Many successful businesses are such that none of us have ever heard of, but are making millions, sometimes billions. We haven’t heard of them because we’re not the target market and talking to us is a waste of resources.

Ah $240/year, I wish it were that cheap. If you want the security goodies is $1200/year/user. You have to make the impossible choice of getting everyone involved with the tool, or getting all the features. Because you can't afford the features AND the users.

> Just like GitLab. If you have users that might post one or two issues a year you have to pay for them at dev level prices. $240 / year for idle users that barely participate? No thanks.

Google Form linked in your readme, done deal.

> Why is this happening in the SasS world?

Because it works for them. I mean, they likely have customers for that $15k plan. And if they do, why would it be worth their time discussing <$24 plans that require extra dev time with you? (I don't mean it as a complaint - just awareness that for-profit companies will do for-profit things)

> Why is this happening in the SasS world??? Everyone seems to be either single Pro user, or Enterprise. Do they really think there is nothing in-between?

The in-between for some software out there is "Guest access". Services like Notion, Miro and Mural have this figured out, but it is very disappointing that most do not.

80% of the software revenue in the world comes from a few thousand companies. The big software vendors don’t give a shit about chasing that last 20%.

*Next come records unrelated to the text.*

import Mathlib
import Summits.KontsevichZagierPeriods.Zeta5Search.Elimination.LatticeCriterion
import Summits.KontsevichZagierPeriods.Zeta5Search.WedgeDictionary
import HarnessLib

/-!
# Lattice (Siegel-type) elimination of `ζ(3)` on the Brown–Zudilin record ray — the OPEN hypothesis, typed

systematic search; no irrationality claim unless certified.

Cell `pub-zeta5`, class `elim` (two-family combinations eliminating `ζ(3)`), `FAMILY.md` §15 (gen-3, v3.2; this file v4).  This
file contains NO cited fact and NO claim: it TYPES the single open hypothesis of the lattice road of §15 on one
concrete module — the three members

  `F₇(b(n))`, `F₇(b(n) + e₁)`, `F₇(b(n) + e₀)`,   `b(n) = n·(41; 17,16,15,14,13,12,11)`   (`n ≥ 1`)

of Brown–Zudilin's record family in THEIR gauge `F₇ = (35)·F̃₇` (arXiv:2210.03391, (34)–(35); tree: `vwpDual 7`,
`F7`, decomposition `WedgeDictionary.vwpDual_seven_eq_of_region` with coefficients `coeffU`, `coeffW`, `coeffV`) —
and proves that it implies `Irrational (zetaValue 5)` through the assembled criterion
`Elimination.irrational_of_lattice_elimination` (`LatticeCriterion.lean`).

* `recTriple n i` — the three parameter vectors; `recTriple_region`, `recTriple_decomp` — they lie in the region of
  the decomposition theorem for `n ≥ 1`; `bzPref`, `F7_eq_bzPref_mul`, `F7_recTriple_eq` — the gauge factor (35)
  and `F₇(bᵢ) = u ζ(5) + w ζ(3) + v` member by member with `(u, w, v) = (35)·(U, W, −V)` (PROVED, no hypothesis).
* `LatticeBalanceRecord` (`@[conjecture]`, OPEN) — for every `q ≥ 1` some index `n ≥ 1` at which the coefficient
  triple has rank 3 and the lattice `M_n = {α ∈ ℤ³ : α ⊥ (w(bᵢ))ᵢ, α·(u(bᵢ))ᵢ ∈ ℤ, α·(v(bᵢ))ᵢ ∈ ℤ}` contains two
  linearly independent vectors OF HEIGHT `≤ e^{55 n}` whose eliminated forms `Σ αᵢ F₇(bᵢ)` are `< 1/q`.  TWO
  REMARKS THAT DETERMINE THE SHAPE: (1) the HEIGHT BOUND is what gives the statement content — `α ↦ (α·u, α·v)`
  embeds `M_n` into `ℤ²` with finite index and the eliminated form of `α` is `A ζ(5) + B` for its image pair, so the
  height-free statement follows from `ζ(5) ∉ ℚ` by scaling Dirichlet pairs by the index and is EQUIVALENT to
  irrationality (given rank 3); with the bound it asserts that the explicit lattices `M_n` have BOTH successive minima
  at height `≤ e^{55 n}` with decaying forms ('balance'; Dirichlet pull-backs sit at height `≈ e^{135 n}`); (2) the
  lattice is GAUGE-dependent (members `pᵢ·F(bᵢ)` give relations `diag(pᵢ)α`); the statement is in Brown–Zudilin's
  gauge `F₇`, in which the successive-minima rates are stationary in `n` (in the canonical gauge `F̃₇` they drift like
  `log n` because (35) is super-exponential along rays, so no bound `e^{T n}` would be right there).  MEASURED (exact
  rational arithmetic, `HOME/pub-zeta5-fam-elim/g3/lattice_*.json`, `FAMILY.md` §15.4 / §15.8): gauge `F₇`, record
  ray, `n ≤ 22`, three triples: rank 3 everywhere; `λ₂`-rate `51.4 … 53.2` and `λ₁`-rate `≥ 51.4` nats/step for
  `6 ≤ n ≤ 22` (balance `log λ₁ / log λ₂ ≥ 0.992` for `n ≥ 7`); eliminated forms of both minima `≈ e^{−(33.5 ± 2) n}`;
  needed for decay only `λ₁`-rate `> τ* = 18.8`.  The hypothesis is that this persists for infinitely many `n`.  It is
  implied by the balance hypothesis `H(τ*)` of §15.3 together with the (unproved) decay and covolume rates, it implies
  `ζ(5) ∉ ℚ` (theorem below), and NO technique to prove it is known (Fischler, arXiv:2109.10136, Remark 1: Siegel's
  lemma applied to eliminate among explicit forms yields nothing explicit).
* `irrational_zetaFive_of_latticeBalanceRecord : LatticeBalanceRecord → Irrational (zetaValue 5)` — the
  reduction, kernel-checked (it discards the height bounds: the arithmetic content of the hypothesis lies in them, the
  Diophantine consequence does not need them).  A CONDITIONAL statement whose hypothesis is open; it certifies the
  ROAD, not the result.
* STATUS (v4; `FAMILY.md` §15.9 and `Elimination/LatticeSandwich.lean`): THE HYPOTHESIS IS DOWNSTREAM OF THE GOAL —
  the road is CLOSED, precisely.  `LatticeSandwich.no_short_relation_of_measure` (kernel-checked, elementary) shows
  that a nonzero relation `α ∈ M_n` of height `≤ e^{τ n}` yields an integer approximation `|ζ(5) − P/Q| ≤ Q^{−κ}`,
  `κ = 1 + (c − τ)/(τ + u⊥)`, `Q ≤ e^{(τ + u⊥) n}`, where `u⊥ = 30.3` is the measured ALIGNMENT rate of the `ζ(5)`-
  against the `ζ(3)`-coefficient vector over the three members (`‖u⃗‖` itself grows at `65`) and `c = 86.2` the decay;
  at the weakest useful scale `τ* = 18.8` (§15.3) this is `κ* = 2.37`, so
  `[Irrational ζ(5) ∧ μ(ζ(5)) < 2.37] ⟹ H(τ*) for all large n ⟹ Irrational ζ(5)`.
  The present statement (both minima below `e^{55 n}`) is stronger than `H(τ*)`; its failure at level `n` forces an
  approximation of `ζ(5)` with `Q ≤ e^{80 n}`, `|ζ(5) − P/Q| ≤ Q^{−1.45}` lying IN the explicit index-`e^{48 n}`
  sublattice `P_n = (α·u, α·v)(M_n) ⊂ ℤ²` — Dirichlet-trivial in `ℤ²`, generically absent from `P_n` (room `≈ e^{5 n}`).
  Either way it is a Diophantine property OF `ζ(5)` (no conspiracy between its good approximations and `P_n`), not a
  property of the hypergeometric construction that could be proved independently: every proof must first exclude
  `ζ(5) = p/q`, for which `I_n·(q, −p) ∈ P_n` has eliminated form exactly `0`.  The observed 'margins' of §15.4
  (`+33.5` record, `+2.0` at `1⁸`) equal `log(pair size / index of P_n)` per step and are forced for any reduced basis
  of a planar lattice (pigeonhole quality) — consistent with irrationality, no evidence beyond it.  This node is
  therefore DOCUMENTATION OF A CLOSED ROAD: optional to file, never to be staffed.
-/


namespace Summit.KontsevichZagierPeriods.Zeta5Search.Elimination

open Finset
open Literature.NumberTheory.Transcendental (zetaValue)
open Literature.NumberTheory.Irrationality.BrownZudilin2022 (vwpDual F7 zfact)
open Summit.KontsevichZagierPeriods.Zeta5Search.WedgeDictionary (coeffU coeffW coeffV vwpDual_seven_eq_of_region)

/-! ### The three members of the record module -/

/-- Brown–Zudilin's record direction in `b`-coordinates, `(41; 17,16,15,14,13,12,11)`, as a function `ℕ → ℤ`
(zero beyond index 7). -/
def recDir : ℕ → ℤ
  | 0 => 41
  | 1 => 17
  | 2 => 16
  | 3 => 15
  | 4 => 14
  | 5 => 13
  | 6 => 12
  | 7 => 11
  | _ => 0

/-- The three shifts `0`, `e₁`, `e₀` selecting the members of the module. -/
def recShift (i : Fin 3) (j : ℕ) : ℤ :=
  if i.val = 1 ∧ j = 1 then 1 else if i.val = 2 ∧ j = 0 then 1 else 0

/-- The `i`-th member at step `n`: `b = n·recDir + recShift i` (`i = 0`: the ray itself; `i = 1`: `+e₁`;
`i = 2`: `+e₀`). -/
def recTriple (n : ℕ) (i : Fin 3) (j : ℕ) : ℤ := (n : ℤ) * recDir j + recShift i j

/-- For `n ≥ 1` every member lies in the region of the decomposition theorem:
`0 ≤ b₀`, `0 ≤ 2b_j ≤ b₀ + 1` (`1 ≤ j ≤ 7`), `Σ_j b_j ≤ 3b₀ + 1` (linear inequalities in `n`, case by case). -/
theorem recTriple_region (n : ℕ) (hn : 1 ≤ n) (i : Fin 3) :
    0 ≤ recTriple n i 0 ∧
    (∀ j ∈ range 7, 0 ≤ recTriple n i (j + 1) ∧ 2 * recTriple n i (j + 1) ≤ recTriple n i 0 + 1) ∧
    ∑ j ∈ range 7, recTriple n i (j + 1) ≤ 3 * recTriple n i 0 + 1 := by
  have hn' : (1 : ℤ) ≤ n := by exact_mod_cast hn
  fin_cases i
  all_goals
    refine ⟨?_, ?_, ?_⟩
    · simp [recTriple, recDir, recShift] <;> omega
    · intro j hj
      have hj' : j < 7 := mem_range.1 hj
      interval_cases j <;> simp [recTriple, recDir, recShift] <;> omega
    · simp [sum_range_succ, recTriple, recDir, recShift]
      omega

/-- DECOMPOSITION, member by member (PROVED): for `n ≥ 1`,
`F̃₇(recTriple n i) = U·ζ(5) + W·ζ(3) − V` with the canonical coefficients of `WedgeDictionary`. -/
theorem recTriple_decomp (n : ℕ) (hn : 1 ≤ n) (i : Fin 3) :
    vwpDual 7 (recTriple n i) =
      (coeffU (recTriple n i) : ℝ) * zetaValue 5 + (coeffW (recTriple n i) : ℝ) * zetaValue 3 -
        (coeffV (recTriple n i) : ℝ) := by
  obtain ⟨h0, hb, hsum⟩ := recTriple_region n hn i
  exact vwpDual_seven_eq_of_region _ h0 hb hsum

/-! ### Brown–Zudilin's gauge `F₇ = (35)·F̃₇` and the coefficient triples (`r = uξ + wη + v`, so `v = −(35)·V`) -/

/-- The arithmetic renormalisation factor of [BrownZudilin2022, (35)] as a rational number:
`(b₀−b₁−b₆)!(b₀−b₁−b₇)!(b₀−b₂−b₇)!(b₀−b₃−b₅)!(b₀−b₄−b₅)!(b₀−b₄−b₆)!/(b₂! b₃!)` (factorials through
`zfact`, as in the Literature definition of `F7`). -/
def bzPref (b : ℕ → ℤ) : ℚ :=
  ((zfact (b 0 - b 1 - b 6) * zfact (b 0 - b 1 - b 7) * zfact (b 0 - b 2 - b 7) *
      zfact (b 0 - b 3 - b 5) * zfact (b 0 - b 4 - b 5) * zfact (b 0 - b 4 - b 6) : ℕ) : ℚ) /
    ((zfact (b 2) * zfact (b 3) : ℕ) : ℚ)

/-- `F₇(b) = bzPref(b) · F̃₇(b)` (unfolding the Literature definition of `F7`). -/
theorem F7_eq_bzPref_mul (b : ℕ → ℤ) : F7 b = (bzPref b : ℝ) * vwpDual 7 b := by
  simp only [F7, bzPref]
  push_cast
  ring

/-- `u n i = (35)·U(recTriple n i)` (coefficient of `ζ(5)` of the member `F₇(bᵢ)`; an integer by Brown–Zudilin's
design of (35), a fact not used here). -/
noncomputable def recU (n : ℕ) (i : Fin 3) : ℚ := bzPref (recTriple n i) * coeffU (recTriple n i)

/-- `w n i = (35)·W(recTriple n i)` (coefficient of `ζ(3)` of `F₇(bᵢ)`, the one eliminated). -/
noncomputable def recW (n : ℕ) (i : Fin 3) : ℚ := bzPref (recTriple n i) * coeffW (recTriple n i)

/-- `v n i = −(35)·V(recTriple n i)` (constant term of `F₇(bᵢ)` in the `+`-convention of `LatticeCriterion`). -/
noncomputable def recV (n : ℕ) (i : Fin 3) : ℚ := -(bzPref (recTriple n i) * coeffV (recTriple n i))

/-- The members' values `F₇(bᵢ)` are the three-term forms of the triples `(recU, recW, recV)` (for `n ≥ 1`). -/
theorem F7_recTriple_eq (n : ℕ) (hn : 1 ≤ n) (i : Fin 3) :
    F7 (recTriple n i) =
      (recU n i : ℝ) * zetaValue 5 + (recW n i : ℝ) * zetaValue 3 + (recV n i : ℝ) := by
  rw [F7_eq_bzPref_mul, recTriple_decomp n hn i]
  simp only [recU, recW, recV]
  push_cast
  ring

/-- The height rate `T = 55` of the hypothesis below: the observed `λ₂`-rate of `M_n` is `51.4 … 53.2` nats per
step for `6 ≤ n ≤ 22` (all three triples, gauge `F₇`, exact), so `e^{55 n}` bounds both successive minima with
visible slack; see the docstring of `LatticeBalanceRecord` for why SOME explicit height bound is essential and why
the precise value is immaterial in the window `(λ₂-rate, c) ≈ (52.5, 86)`. -/
def heightRate : ℝ := 55

/-! ### The open hypothesis and the reduction -/

/-- **OPEN HYPOTHESIS (lattice balance on the record module, gauge `F₇`, explicit heights).**  For every `q ≥ 1`
there is an index `n ≥ 1` at which (a) the coefficient triple `(u, w, v)` of the three members `F₇(bᵢ)` has rank 3,
and (b) there are two linearly independent integer vectors `α, β ⊥ (w(bᵢ))ᵢ` with `α·u, α·v, β·u, β·v ∈ ℤ` (i.e.
`α, β ∈ M_n`), OF HEIGHT `maxᵢ |αᵢ|, maxᵢ |βᵢ| ≤ e^{55 n}`, whose eliminated forms `Σᵢ αᵢ F₇(bᵢ)`, `Σᵢ βᵢ F₇(bᵢ)`
are both `< 1/q` in absolute value.  WHY THE HEIGHT BOUND IS ESSENTIAL: the map `α ↦ (α·u, α·v)` embeds `M_n`
as a finite-index sublattice `P_n ⊂ ℤ²` (index `≈ e^{49 n}` on the data), and the eliminated form of `α` is just
`A ζ(5) + B` for its pair `(A, B)`; WITHOUT a height bound, clause (b) therefore follows from `ζ(5) ∉ ℚ` alone
(scale two independent Dirichlet pairs by the index) — the height-free statement is EQUIVALENT to irrationality
(given rank 3) and carries no information about these lattices.  With the bound it is a statement about the
successive minima of the explicit lattices `M_n`: pulled-back Dirichlet pairs have height `≈ e^{135 n}`, the observed
minima have height `e^{(52 ± 1) n}` (`6 ≤ n ≤ 22`, exact), and any two independent vectors of `M_n` below height
`e^{T n}` with `T < c ≈ 86` have (heuristically, by the trivial bound and the unproved decay rate `c` of `F₇(b_n)`)
automatically decaying forms — so for `T` anywhere in `(52.5, 86)` the hypothesis says the same thing, 'the lattices
`M_n` stay balanced', and `T = 55` (`heightRate`) is that statement with slack.  MEASURED exactly in this gauge for
`n ≤ 22` (`FAMILY.md` §15.4: rank 3 everywhere; balance `log λ₁ / log λ₂ ≥ 0.992` for `n ≥ 7`; forms of both minima
`≈ e^{−33.5 n}`); other gauges §15.8.  Implied by the balance hypothesis `H(τ*)` of §15.3 (with the decay / covolume
rates); implies `ζ(5) ∉ ℚ` (next theorem, which uses neither the height bound nor balance — that is the point: the
arithmetic content is in the bound, the Diophantine consequence is not); no proof technique known
(arXiv:2109.10136, Remark 1) and none can exist short of proving irrationality first: by
`LatticeSandwich.no_short_relation_of_measure` the weakest form `H(τ*)` already follows from
`Irrational ζ(5) ∧ μ(ζ(5)) < 2.37` (module docstring, STATUS) — the statement is a Diophantine property of `ζ(5)`
sandwiched between irrationality and an irrationality measure; DOCUMENTATION OF A CLOSED ROAD, never to be staffed.
NOT a claim. -/
@[conjecture] def LatticeBalanceRecord : Prop :=
  ∀ q : ℕ, 0 < q → ∃ n : ℕ, 1 ≤ n ∧
    (∀ a : Fin 3 → ℚ,
      ∑ i, a i * recU n i = 0 → ∑ i, a i * recW n i = 0 → ∑ i, a i * recV n i = 0 → a = 0) ∧
    ∃ α β : Fin 3 → ℤ,
      (∀ i, (|α i| : ℝ) ≤ Real.exp (heightRate * n)) ∧ (∀ i, (|β i| : ℝ) ≤ Real.exp (heightRate * n)) ∧
      ∑ i, (α i : ℚ) * recW n i = 0 ∧ ∑ i, (β i : ℚ) * recW n i = 0 ∧
      (∀ s t : ℚ, s • (fun i => (α i : ℚ)) = t • (fun i => (β i : ℚ)) → s = 0 ∧ t = 0) ∧
      (∃ A B : ℤ, (A : ℚ) = ∑ i, (α i : ℚ) * recU n i ∧ (B : ℚ) = ∑ i, (α i : ℚ) * recV n i) ∧
      (∃ A B : ℤ, (A : ℚ) = ∑ i, (β i : ℚ) * recU n i ∧ (B : ℚ) = ∑ i, (β i : ℚ) * recV n i) ∧
      |∑ i, (α i : ℝ) * F7 (recTriple n i)| < 1 / (q : ℝ) ∧
      |∑ i, (β i : ℝ) * F7 (recTriple n i)| < 1 / (q : ℝ)

/-- **THE REDUCTION (conditional; the hypothesis is open).**  Lattice balance on the record module implies the
irrationality of `ζ(5)`: each of the two relations turns the three members `F₇(bᵢ)` into an integer pair
`A ζ(5) + B` smaller than `1/q` (the height bounds are discarded — see the hypothesis' docstring); independence of the pairs comes from rank 3
(`pairs_independent_of_rank_three`); two independent pairs cannot both annihilate `(p, q)`
(`irrational_of_two_independent_small_pairs`). -/
theorem irrational_zetaFive_of_latticeBalanceRecord (h : LatticeBalanceRecord) :
    Irrational (zetaValue 5) := by
  apply irrational_of_lattice_elimination (zetaValue 5) (zetaValue 3) recU recW recV
  intro q hq
  obtain ⟨n, hn, hrank, α, β, -, -, hαw, hβw, hind, hA, hB, hsα, hsβ⟩ := h q hq
  have hform : ∀ γ : Fin 3 → ℤ,
      ∑ i, (γ i : ℝ) * ((recU n i : ℝ) * zetaValue 5 + (recW n i : ℝ) * zetaValue 3 + (recV n i : ℝ)) =
        ∑ i, (γ i : ℝ) * F7 (recTriple n i) := by
    intro γ
    refine sum_congr rfl fun i _ => ?_
    rw [F7_recTriple_eq n hn i]
  refine ⟨n, hrank, α, β, hαw, hβw, hind, hA, hB, ?_, ?_⟩
  · rw [hform α]; exact hsα
  · rw [hform β]; exact hsβ

end Summit.KontsevichZagierPeriods.Zeta5Search.Elimination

Price discrimination is a hard problem! There's a conflict between soaking your customers for as much as they're willing to pay, and making your product accessible to customers that won't pay that much. Finding a feature set that the first set of customers absolutely needs and will pay extra for, but the second set can live without, is hard.

The problem is that pricing is expected to be the opposite of what it really should be. Companies with 10k users expect a discount, but the reality is they should be paying a lot more because building a product to serve 10k users is much harder than building a product to serve 10 users.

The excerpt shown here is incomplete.